/-! ## The legs off `p1FarLegs` are fully far -/

/-- **`hwfar`**: off the near legs the far shares take the full readout-form load `½β`. -/
theorem p1Far_hwfar {a h : ℝ} (ha : 0 < a) (hlo : 3 / 4 * a ≤ h) (hha : h ≤ a) (ha2 : 1 ≤ 2 * a)
    (φ : Finset ((ℤ × ℤ × ℤ) × (ℤ × ℤ × ℤ))) (p : ℤ × ℤ × ℤ) (e : (ℤ × ℤ × ℤ) × (ℤ × ℤ × ℤ)) (he : e ∉ p1FarLegs φ p) :
    (if e.1 ≠ p ∧ e.2 ∈ p1Stencil then 1 / 2 * p1Beta a h (decide (Even e.1.1)) (p - e.1) e.2 else 0) ≤
      p1FarW a h φ p e + (if e.2 = p1SV then p1FarWv a h φ p e.1 else 0) := by
  have hh : 0 < h := lt_of_lt_of_le (by positivity) hlo
  have hW0 := p1FarW_nonneg ha hh hha ha2 φ p e
  have hV0 : 0 ≤ (if e.2 = p1SV then p1FarWv a h φ p e.1 else 0) := by
    split_ifs
    · exact p1FarWv_nonneg ha hh hha ha2 φ p e.1
    · exact le_rfl
  by_cases hc : e.1 ≠ p ∧ e.2 ∈ p1Stencil
  · rw [if_pos hc]
    obtain ⟨hne, hs⟩ := hc
    -- off the legs: the base is outside the box and the leg is not shed
    have hbox : e.1 ∉ p1SiteBox p := by
      intro hb
      apply he
      exact Finset.mem_union_left _ (Finset.mem_product.2 ⟨hb, hs⟩)
    have hφ : (e.1 - p, e.2) ∉ φ := by
      intro hm
      apply he
      refine Finset.mem_union_right _ (Finset.mem_image.2 ⟨(e.1 - p, e.2), hm, ?_⟩)
      simp only [sub_add_cancel]
    have hfar := far_of_not_mem_p1SiteBox ha hlo p e.1 hbox
    have h1 : p1MidChiSq a h p e.1 e.2 = 1 := p1MidChiSq_eq_one_of_far ha hh hha p e.1 hs hfar
    rcases (mem_p1Stencil_iff e.2).1 hs with hin | hsv
    · -- in-layer leg: `w = ½β`, no vertical share
      have hnsv : e.2 ≠ p1SV := fun h' => not_mem_p1StencilIn_p1SV (h' ▸ hin)
      rw [if_neg hnsv, add_zero]
      unfold p1FarW
      rw [if_pos ⟨hne, hin, hφ⟩, h1, mul_one]
    · -- the vertical bond: `w = 0`, `wv = ½β`
      rw [if_pos hsv]
      have hw0 : p1FarW a h φ p e = 0 := by
        unfold p1FarW
        rw [if_neg]
        rintro ⟨_, hin, _⟩
        exact not_mem_p1StencilIn_p1SV (hsv ▸ hin)
      rw [hw0, zero_add]
      unfold p1FarWv
      rw [hsv] at hφ h1
      rw [if_pos ⟨hne, hφ⟩, h1, mul_one, hsv]
  · rw [if_neg hc]
    exact add_nonneg hW0 hV0

end Summit.AtomisticToContinuum.Crystallization.Theorems.StrictSplittingRuleBirth

end
/-- Operands read top components off the list of top components. [folklore] -/
theorem operand_eval_map_topComponent (vals : List (MvPolynomial σ ℝ≥0)) (u : Operand ℝ≥0 σ) :
    u.eval (vals.map (topComponent w)) = topComponent w (u.eval vals) := by
  cases u with
  | var i => simp [Operand.eval]
  | const c => simp [Operand.eval]
  | gate j =>
    simp only [ArithCircuit.Operand.eval_gate, List.getD_eq_getElem?_getD, List.getElem?_map]
    cases vals[j]? with
    | none => simp
    | some v => simp

/-- **The pruned gate computes the top component of the original gate's value** (over `ℝ≥0`:
`topComponent_list_sum` for sum gates, `topComponent_mul` for product gates). [folklore] -/
theorem pruneGate_eval [DecidableEq σ] (vals : List (MvPolynomial σ ℝ≥0)) (g : Gate ℝ≥0 σ) :
    (pruneGate w vals g).eval (vals.map (topComponent w)) = topComponent w (g.eval vals) := by
  classical
  cases g with
  | sum args =>
    simp only [pruneGate, Gate.eval]
    have hS : ((args.map fun a => (a.1, a.2.eval vals)).map fun b => b.1 • b.2) =
        args.map fun b => b.1 • b.2.eval vals := by
      rw [List.map_map]; rfl
    rw [← hS, topComponent_list_sum]
    simp only [List.filter_map, List.map_map, list_sum_map_filter, Function.comp_def,
      operand_eval_map_topComponent]
  | prod args =>
    simp only [pruneGate, Gate.eval]
    rw [topComponent_list_prod, List.map_map]
    congr 1
    refine List.map_congr_left fun u _ => ?_
    simp only [Function.comp_apply, operand_eval_map_topComponent]

/-- The pruned circuit: pruned gates, same output operand. [folklore] -/
def prune (P : ArithCircuit ℝ≥0 σ) : ArithCircuit ℝ≥0 σ where
  gates := (pruneAux w P.gates).1
  output := P.output

/-- **The values of the pruned gates are the top components of the original values.**
[folklore] -/
theorem gateValues_pruneAux [DecidableEq σ] (gs : List (Gate ℝ≥0 σ)) :
    gateValues (pruneAux w gs).1 = (gateValues gs).map (topComponent w) := by
  induction gs using List.reverseRecOn with
  | nil => rfl
  | append_singleton gs g ih =>
    rw [pruneAux_append_singleton, ArithCircuit.gateValues_append_singleton,
      ArithCircuit.gateValues_append_singleton, ih, pruneAux_snd, List.map_append,
      List.map_singleton, pruneGate_eval]

/-- The pruned circuit computes the top component. [folklore] -/
theorem eval_prune [DecidableEq σ] (P : ArithCircuit ℝ≥0 σ) :
    (prune w P).eval = topComponent w P.eval := by
  simp only [ArithCircuit.eval, prune]
  rw [gateValues_pruneAux, operand_eval_map_topComponent]

/-- Pruning keeps the size. [folklore] -/
theorem size_prune (P : ArithCircuit ℝ≥0 σ) : (prune w P).size = P.size :=
  pruneAux_length w P.gates

/-- Pruning keeps fan-in two. [folklore] -/
theorem isFanInTwo_prune {P : ArithCircuit ℝ≥0 σ} (h : P.IsFanInTwo) :
    (prune w P).IsFanInTwo := by
  intro g hg
  obtain ⟨vals, g₀, h₀, rfl⟩ := mem_pruneAux w hg
  exact (fanIn_pruneGate_le w vals g₀).trans (h g₀ h₀)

• Work task:
Copy out every line from the records that has the word "hbox".

• Written response:
    have hbox : e.1 ∉ p1SiteBox p := by
    have hfar := far_of_not_mem_p1SiteBox ha hlo p e.1 hbox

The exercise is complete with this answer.